There are no indexes or computed columns to help with the performance of the queries as the objective is to simply measure performance of parsing and document querying.

First Comparison Results

Json in SQL Server Performance Comparison

That can’t be right!? Can it? JSON query took on average of 0.43 seconds which is 36 times faster than the 16.79 seconds it took to sum the values out of the XML documents. Better (or worse) still when compared to an XML with schema which took 40.47 seconds the JSON type seems to be 94 times faster. So what happened to the 10 times faster claim? Well, the native VARCHAR column performed 10 times faster at 0.04 seconds than the JSON one. the INT column was still faster at 0.03 seconds.

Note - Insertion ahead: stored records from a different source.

import Summits.CriticalPhenomena.PercolationContinuityZ3.Theorems.PercNearOneGluingNoHeavyPcintNawFreeZ4F12Defs
import HarnessLib

/-!
# PCINT lane, kernel reduced-state B2d (`nawfree`) certificate `Z4F12` (d = 4, memory τ = 12, delay kt = 4, 12932 state classes): row checks 18 (rows [5100, 5400))

Cell `prim-pcint`, seat `prim-pcint-1` (gen 7); memo `run/shared/lean/prim/pcint/REDUCTIONS.md` §B2d (delayed chain payments with
free-neighbour shares).  Does NOT build on p205010.  Data for `NawK.le_siteCriticalProb_of_checkRowsF` (`…PcintNawFreeMemKernelCert`):
`p = 17090/100000`, weight table `Q_k/100000`, `Q = [82910, 82910, 91055, 93944, 95423, 96322, 96925, 97359, 97685]` (`Q_k^k·100000 ≥ (100000-17090)·100000^k`, nondecreasing), `λ = 99999/100000`; Collatz–Wielandt
weights (scale 10⁹) from a power iteration, exact off-line max row ratio 0.9994858418 < λ.  Generated by work/gen6/gen_free.py
(pcint-1 gen 6; run by gen 7); the kernel re-checks every row.
-/

namespace Summit.CriticalPhenomena.PercolationContinuityZ3.Theorems.Pcint.NawFreeZ4F12

set_option maxHeartbeats 0 in
/-- Rows `[5100, 5150)` pass the check. [folklore] -/
theorem chk_5100 : WinK.allRange (NawK.checkRowF 12 4 4 12932 17090 100000 99999 100000 NawFreeZ4F12.QL NawFreeZ4F12.syms NawFreeZ4F12.tree) 5100 5150 = true :=
  WinK.allRange_of_allRangeB (fuel := 8) (lo := 5100) (len := 50) (by decide +kernel)

set_option maxHeartbeats 0 in
/-- Rows `[5150, 5200)` pass the check. [folklore] -/
theorem chk_5150 : WinK.allRange (NawK.checkRowF 12 4 4 12932 17090 100000 99999 100000 NawFreeZ4F12.QL NawFreeZ4F12.syms NawFreeZ4F12.tree) 5150 5200 = true :=
  WinK.allRange_of_allRangeB (fuel := 8) (lo := 5150) (len := 50) (by decide +kernel)

set_option maxHeartbeats 0 in
/-- Rows `[5200, 5250)` pass the check. [folklore] -/
theorem chk_5200 : WinK.allRange (NawK.checkRowF 12 4 4 12932 17090 100000 99999 100000 NawFreeZ4F12.QL NawFreeZ4F12.syms NawFreeZ4F12.tree) 5200 5250 = true :=
  WinK.allRange_of_allRangeB (fuel := 8) (lo := 5200) (len := 50) (by decide +kernel)

set_option maxHeartbeats 0 in
/-- Rows `[5250, 5300)` pass the check. [folklore] -/
theorem chk_5250 : WinK.allRange (NawK.checkRowF 12 4 4 12932 17090 100000 99999 100000 NawFreeZ4F12.QL NawFreeZ4F12.syms NawFreeZ4F12.tree) 5250 5300 = true :=
  WinK.allRange_of_allRangeB (fuel := 8) (lo := 5250) (len := 50) (by decide +kernel)

set_option maxHeartbeats 0 in
/-- Rows `[5300, 5350)` pass the check. [folklore] -/
theorem chk_5300 : WinK.allRange (NawK.checkRowF 12 4 4 12932 17090 100000 99999 100000 NawFreeZ4F12.QL NawFreeZ4F12.syms NawFreeZ4F12.tree) 5300 5350 = true :=
  WinK.allRange_of_allRangeB (fuel := 8) (lo := 5300) (len := 50) (by decide +kernel)

set_option maxHeartbeats 0 in
/-- Rows `[5350, 5400)` pass the check. [folklore] -/
theorem chk_5350 : WinK.allRange (NawK.checkRowF 12 4 4 12932 17090 100000 99999 100000 NawFreeZ4F12.QL NawFreeZ4F12.syms NawFreeZ4F12.tree) 5350 5400 = true :=
  WinK.allRange_of_allRangeB (fuel := 8) (lo := 5350) (len := 50) (by decide +kernel)

/-- Rows `[5100, 5400)` pass the check. [folklore] -/
theorem file_18 : WinK.allRange (NawK.checkRowF 12 4 4 12932 17090 100000 99999 100000 NawFreeZ4F12.QL NawFreeZ4F12.syms NawFreeZ4F12.tree) 5100 5400 = true := (WinK.allRange_split (WinK.allRange_split (WinK.allRange_split (WinK.allRange_split (WinK.allRange_split chk_5100 chk_5150) chk_5200) chk_5250) chk_5300) chk_5350)

end Summit.CriticalPhenomena.PercolationContinuityZ3.Theorems.Pcint.NawFreeZ4F12
import Mathlib.MeasureTheory.VectorMeasure.Decomposition.RadonNikodym
import Mathlib.MeasureTheory.Function.SimpleFuncDenseLp
import Mathlib.Analysis.Normed.Module.HahnBanach
import Literature.Analysis.FunctionSpaces.LpDualityTestFunctions
import HarnessLib

/-!
# The Riesz representation theorem `(L^q)' = L^p` on a finite measure space, and for
# functionals on test functions supported in an open set of finite measure

Analysis/FunctionSpaces theorem file (everything proved, [folklore]; Brezis 2011, Thm. 4.11 and
Thm. 4.14: "let `1 < p < ∞` and `φ ∈ (L^p)'`; then there exists a unique `u ∈ L^{p'}` such that
`⟨φ, f⟩ = ∫ u f` for all `f ∈ L^p`, moreover `‖u‖_{p'} = ‖φ‖`"). It serves the duality step of
the discharge of `Literature.Analysis.FluidPDE.HeatDivSourceGradientBound`
(`FluidPDE/SereginLocalStokesRegularity`), where a weak spatial gradient is *produced* from an
a priori bound `|∫ u ∂ₖφ| ≤ M ‖φ‖_{L³}` on test functions, so that the representing function
(in `L^{3/2}`) is not known to exist beforehand — the tree's "easy half"
`Literature.Analysis.FunctionSpaces.memLp_of_forall_test` (`LpDualityTestFunctions`) bounds a
function that is already given, and the Hilbert-space reductions of
`RieszRepresentationTestFields` (weights + Riesz–Fréchet) only reach representing exponents
`p ≥ 2`.

* `clmSignedMeasure` — the signed measure `A ↦ T(𝟙_A)` of a continuous linear functional `T`
  on `L^q(μ)`, `μ` finite, `1 ≤ q < ∞` (σ-additivity: indicators of increasing unions converge in
  `L^q`, Mathlib's `tendsto_indicatorConstLp_set`);
* `exists_integrable_forall_indicatorConstLp_eq` — it is absolutely continuous, so by the
  Radon–Nikodym theorem for signed measures (Mathlib's
  `SignedMeasure.absolutelyContinuous_iff_withDensityᵥ_rnDeriv_eq`) `T(𝟙_A) = ∫_A g` for an
  integrable `g`;
* `clm_toLp_eq_integral_mul_of_bounded` — hence `T f = ∫ g f` for every bounded strongly
  measurable `f` (simple functions by linearity, bounded functions by bounded pointwise
  approximation with simple functions, Mathlib's `StronglyMeasurable.approxBounded`, and
  dominated convergence on both sides);
* `exists_memLp_repr_of_forall_test_le` — **the theorem consumed downstream**: on a
  finite-dimensional real normed space with an additive Haar measure `μ`, if `Ω` is open with
  `μ Ω < ∞`, `1 < p, q < ∞` are conjugate, and `Λ` is a real functional on functions which is
  additive and homogeneous on the test functions supported in `Ω` with `|Λ φ| ≤ M ‖φ‖_{L^q(μ)}`
  there, then `Λ φ = ∫_Ω g φ dμ` for some `g ∈ L^p(Ω)` with `‖g‖_{L^p(Ω)} ≤ M` (Hahn–Banach
  extension from the subspace of classes of test functions in `L^q(μ|_Ω)`, the three items above
  on the finite measure `μ|_Ω`, and the easy half `memLp_of_forall_test` for the norm bound).

## Mathlib

Used: `indicatorConstLp`, `tendsto_indicatorConstLp_set`, `indicatorConstLp_disjoint_union`,
`VectorMeasure`/`SignedMeasure`, `SignedMeasure.rnDeriv`, `SignedMeasure.integrable_rnDeriv`,
`SignedMeasure.absolutelyContinuous_iff_withDensityᵥ_rnDeriv_eq`, `withDensityᵥ_apply`,
`StronglyMeasurable.approxBounded`, `SimpleFunc.induction`, `exists_extension_norm_eq`
(Hahn–Banach). Mathlib (this pin) has the natural map `L^p → (L^q)'` (`MeasureTheory.Lp`,
`Function/Holder`) but not its surjectivity (searched `dual`/`Riesz` in
`MeasureTheory/Function/LpSpace`, `Holder`).

## References

* H. Brezis, *Functional Analysis, Sobolev Spaces and Partial Differential Equations* (2011),
  Thm. 4.11, Thm. 4.14. [`Brezis2011`]
-/

noncomputable section

open MeasureTheory TopologicalSpace Set Function Filter Topology
open scoped ENNReal NNReal symmDiff

namespace Literature.Analysis.FunctionSpaces

/-! ### The signed measure of a functional on `L^q` of a finite measure space -/

section Abstract

variable {X : Type*} [MeasurableSpace X] {μ : Measure X} [IsFiniteMeasure μ]
variable {q : ℝ≥0∞} [Fact (1 ≤ q)]

/-- The indicator `𝟙_A ∈ L^q(μ)` of a measurable set of a finite measure space. [folklore] -/
abbrev indLp (q : ℝ≥0∞) (μ : Measure X) [IsFiniteMeasure μ] {A : Set X} (hA : MeasurableSet A) :
    Lp ℝ q μ :=
  indicatorConstLp q hA (measure_ne_top μ A) (1 : ℝ)

omit [Fact (1 ≤ q)] in
/-- Indicators of finite disjoint unions are finite sums of indicators in `L^q`. [folklore] -/
theorem indLp_biUnion_finset {A : ℕ → Set X} (hA : ∀ i, MeasurableSet (A i))
    (hd : Pairwise (Disjoint on A)) (s : Finset ℕ) {B : Set X} (hB : B = ⋃ i ∈ s, A i)
    (hBm : MeasurableSet B) :
    indLp q μ hBm = ∑ i ∈ s, indLp q μ (hA i) := by
  classical
  induction s using Finset.induction_on generalizing B with
  | empty =>
    subst hB
    simp only [Finset.notMem_empty, iUnion_of_empty, iUnion_empty, Finset.sum_empty]
    exact indicatorConstLp_empty
  | @insert a s has ih =>
    rw [Finset.set_biUnion_insert] at hB
    subst hB
    have hB'm : MeasurableSet (⋃ i ∈ s, A i) :=
      MeasurableSet.biUnion s.countable_toSet fun i _ => hA i
    have hdisj : Disjoint (A a) (⋃ i ∈ s, A i) := by
      rw [disjoint_iUnion₂_right]
      intro i hi
      exact hd (fun h => has (h ▸ hi))
    rw [Finset.sum_insert has, ← ih rfl hB'm]
    exact indicatorConstLp_disjoint_union (hA a) hB'm (measure_ne_top μ _) (measure_ne_top μ _)
      hdisj (1 : ℝ)

/-- Indicators of the finite partial unions of a disjoint sequence of measurable sets converge in
`L^q(μ)`, `q < ∞`, `μ` finite, to the indicator of the union: `Σᵢ 𝟙_{Aᵢ} = 𝟙_{⋃ Aᵢ}`
unconditionally in `L^q`. [folklore] -/
theorem hasSum_indLp (hq : q ≠ ∞) {A : ℕ → Set X} (hA : ∀ i, MeasurableSet (A i))
    (hd : Pairwise (Disjoint on A)) :
    HasSum (fun i => indLp q μ (hA i)) (indLp q μ (MeasurableSet.iUnion hA)) := by
  classical
  set U : Set X := ⋃ i, A i with hU
  have hBm : ∀ s : Finset ℕ, MeasurableSet (⋃ i ∈ s, A i) := fun s =>
    MeasurableSet.biUnion s.countable_toSet fun i _ => hA i
  have hsum : ∀ s : Finset ℕ, ∑ i ∈ s, indLp q μ (hA i) = indLp q μ (hBm s) := fun s =>
    (indLp_biUnion_finset hA hd s rfl (hBm s)).symm
  simp only [HasSum, SummationFilter.unconditional_filter, hsum]
  refine tendsto_indicatorConstLp_set hq ?_
  -- `μ (B_s ∆ U) = μ U - μ B_s → 0`
  have hsub : ∀ s : Finset ℕ, (⋃ i ∈ s, A i) ⊆ U := fun s =>
    iUnion₂_subset fun i _ => subset_iUnion A i
  have hmeas : ∀ s : Finset ℕ, μ (⋃ i ∈ s, A i) = ∑ i ∈ s, μ (A i) := fun s =>
    measure_biUnion_finset (fun i _ j _ hij => hd hij) fun i _ => hA i
  have hUsum : HasSum (fun i => μ (A i)) (μ U) := by
    rw [hU, measure_iUnion hd hA]
    exact ENNReal.summable.hasSum
  have h1 : Tendsto (fun s : Finset ℕ => μ U - ∑ i ∈ s, μ (A i)) atTop (𝓝 (μ U - μ U)) :=
    ENNReal.Tendsto.sub tendsto_const_nhds hUsum (Or.inl (measure_ne_top μ U))
  rw [tsub_self] at h1
  refine h1.congr fun s => ?_
  rw [symmDiff_of_le (hsub s), measure_sdiff (hsub s) (hBm s).nullMeasurableSet (measure_ne_top μ _),
    hmeas s]

/-- The set function `A ↦ T(𝟙_A)` of a continuous linear functional `T` on `L^q(μ)` (zero on
non-measurable sets). [folklore] -/
def clmSetFun (T : Lp ℝ q μ →L[ℝ] ℝ) (A : Set X) : ℝ :=
  open Classical in if hA : MeasurableSet A then T (indLp q μ hA) else 0

/-- Value of `clmSetFun` on a measurable set. [folklore] -/
theorem clmSetFun_apply (T : Lp ℝ q μ →L[ℝ] ℝ) {A : Set X} (hA : MeasurableSet A) :
    clmSetFun T A = T (indLp q μ hA) := by
  unfold clmSetFun
  exact dif_pos hA

/-- Value of `clmSetFun` on a non-measurable set. [folklore] -/
theorem clmSetFun_of_not_measurableSet (T : Lp ℝ q μ →L[ℝ] ℝ) {A : Set X}
    (hA : ¬ MeasurableSet A) : clmSetFun T A = 0 := by
  unfold clmSetFun
  exact dif_neg hA

/-- **The signed measure of a functional on `L^q`**, `1 ≤ q < ∞`, `μ` finite: `A ↦ T(𝟙_A)` is
σ-additive because `T` is continuous and linear and indicators of disjoint unions sum in `L^q`
(`hasSum_indLp`). [folklore] -/
def clmSignedMeasure (hq : q ≠ ∞) (T : Lp ℝ q μ →L[ℝ] ℝ) : SignedMeasure X where
  measureOf' := clmSetFun T
  empty' := by
    rw [clmSetFun_apply T MeasurableSet.empty]
    have h : indLp q μ (MeasurableSet.empty : MeasurableSet (∅ : Set X)) = 0 := indicatorConstLp_empty
    rw [h, map_zero]
  not_measurable' := fun A hA => clmSetFun_of_not_measurableSet T hA
  m_iUnion' := by
    intro A hA hd
    have h := T.hasSum (hasSum_indLp (μ := μ) hq hA hd)
    convert h using 1
    · funext i
      exact clmSetFun_apply T (hA i)
    · exact clmSetFun_apply T (MeasurableSet.iUnion hA)

/-- Value of `clmSignedMeasure` on a measurable set. [folklore] -/
theorem clmSignedMeasure_apply (hq : q ≠ ∞) (T : Lp ℝ q μ →L[ℝ] ℝ) {A : Set X}
    (hA : MeasurableSet A) : clmSignedMeasure hq T A = T (indLp q μ hA) :=
  clmSetFun_apply T hA

/-- The signed measure of a functional on `L^q(μ)` is absolutely continuous with respect to `μ`
(a null set has indicator `0` in `L^q`). [folklore] -/
theorem clmSignedMeasure_absolutelyContinuous (hq : q ≠ ∞) (T : Lp ℝ q μ →L[ℝ] ℝ) :
    clmSignedMeasure hq T ≪ᵥ μ.toENNRealVectorMeasure := by
  refine VectorMeasure.AbsolutelyContinuous.mk fun A hA hA0 => ?_
  rw [Measure.toENNRealVectorMeasure_apply_measurable hA] at hA0
  rw [clmSignedMeasure_apply hq T hA]
  have h0 : indLp q μ hA = 0 := by
    have hq0 : q ≠ 0 := (zero_lt_one.trans_le (Fact.out : 1 ≤ q)).ne'
    rw [← norm_eq_zero, norm_indicatorConstLp hq0 hq, measureReal_def, hA0, ENNReal.toReal_zero,
      Real.zero_rpow (one_div_ne_zero (ENNReal.toReal_ne_zero.2 ⟨hq0, hq⟩)), mul_zero]
  rw [h0, map_zero]

/-- **Radon–Nikodym density of a functional on `L^q`**: for `T ∈ (L^q(μ))'`, `1 ≤ q < ∞`, `μ`
finite, there is an integrable `g` with `T(𝟙_A) = ∫_A g dμ` for every measurable `A`
(the Radon–Nikodym derivative of `clmSignedMeasure`). [folklore] -/
theorem exists_integrable_forall_indLp_eq (hq : q ≠ ∞) (T : Lp ℝ q μ →L[ℝ] ℝ) :
    ∃ g : X → ℝ, Integrable g μ ∧ ∀ (A : Set X) (hA : MeasurableSet A),
      T (indLp q μ hA) = ∫ x in A, g x ∂μ := by
  set ν := clmSignedMeasure hq T with hν
  refine ⟨ν.rnDeriv μ, SignedMeasure.integrable_rnDeriv ν μ, fun A hA => ?_⟩
  have h := (SignedMeasure.absolutelyContinuous_iff_withDensityᵥ_rnDeriv_eq ν μ).1
    (clmSignedMeasure_absolutelyContinuous hq T)
  have h' : μ.withDensityᵥ (ν.rnDeriv μ) A = ν A := by rw [h]
  rw [withDensityᵥ_apply (SignedMeasure.integrable_rnDeriv ν μ) hA, hν,
    clmSignedMeasure_apply hq T hA] at h'
  exact h'.symm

It is also worth looking at the logical reads. Native INT and VARCHAR columns required just over 200 logical reads while both JSON and schema-less XML took around 12,000 logical reads, while the XML with schema required over 34,000.

Playing with storage types

The above were rather unexpected results. Both in terms of CPU and the logical reads. And that got me thinking, what if I could reduce the number of reads? The simplest way to do so would be to reduce the size of data by changing the types. I have created additional tables with the exact copy of the JSON test records but using VARCHAR(max), NVARCHAR(512) and VARCHAR(512) types in addition to the standard (as in most common in all the examples I have seen) NVARCHAR(max).

Performance of JSON data with different storage types

Another surprise! As expected using VARCHAR instead of unicode NVARCHAR halved the number of logical reads but that didn’t translate to improved CPU times. Using json_value on VARCHAR(MAX) was significantly (and consistently) worse than the same method on NVARCHAR(MAX). Specific maximum length types performed better than the the types with the max length but there too unicode required less CPU time despite having twice as many page reads.

At the beginning or at the end

So is it really possible that the old XML type is 36 times worse than on-the-fly JSON parsing? Perhaps there are some benefits to XML storage? I’d imagine the JSON parser is clever enough to stop parsing after the first matching node is found which probably means that the performance will depend on weather we are looking for a value of a property close to the beginning or close to the end of the document? And, perhaps, that’s where XML will perform better being pre-parsed type? I have modified the tests to look at the first and last values from the documents.

Performance depending on value position in a document

Here the results were more as expected. When using json_value on a NVARCHAR(max) data ValueZ being at the end of the document structure performed worse than ValueA which is at the beginning. In fact ValueZ queries took 10 times longer than ValueA. XML still has shown differences but ValueZ queries took only 30% longer than the ValueA ones. Still worst case JSON query was 4 times faster than the best case XML query!

Storage

So that shows that JSON on unicode types uses less CPU time but requires more logical reads which suggests more pressure on RAM and potentially more I/O. How does the storage requirements of all those types compare?

Data storage comparison

XML with Schema is the most expensive in terms of storage, by quite some margin. Despite being visually more verbose the XML type actually takes slightly less disk space than the unicode json which is twice as much as non-unicode json. As one would expect the standard INT columns require least.

Conclusions

JSON data in SQL Server 2017 really is faster than the old XML type. How much faster will depend on the position of the specific value in the document. That’s important, the structure and ordering of properties in the document matters. If you are in control of the JSON document structure consider putting properties more likely to be queried at the beginning of the document and those you know you will index at the end so that you don’t have to parse through them when working with properties which are not indexed. Types matter too. NVARCHAR is faster than VARCHAR but will use twice logical reads (and therefor RAM). Specific lengths perform better than using (max).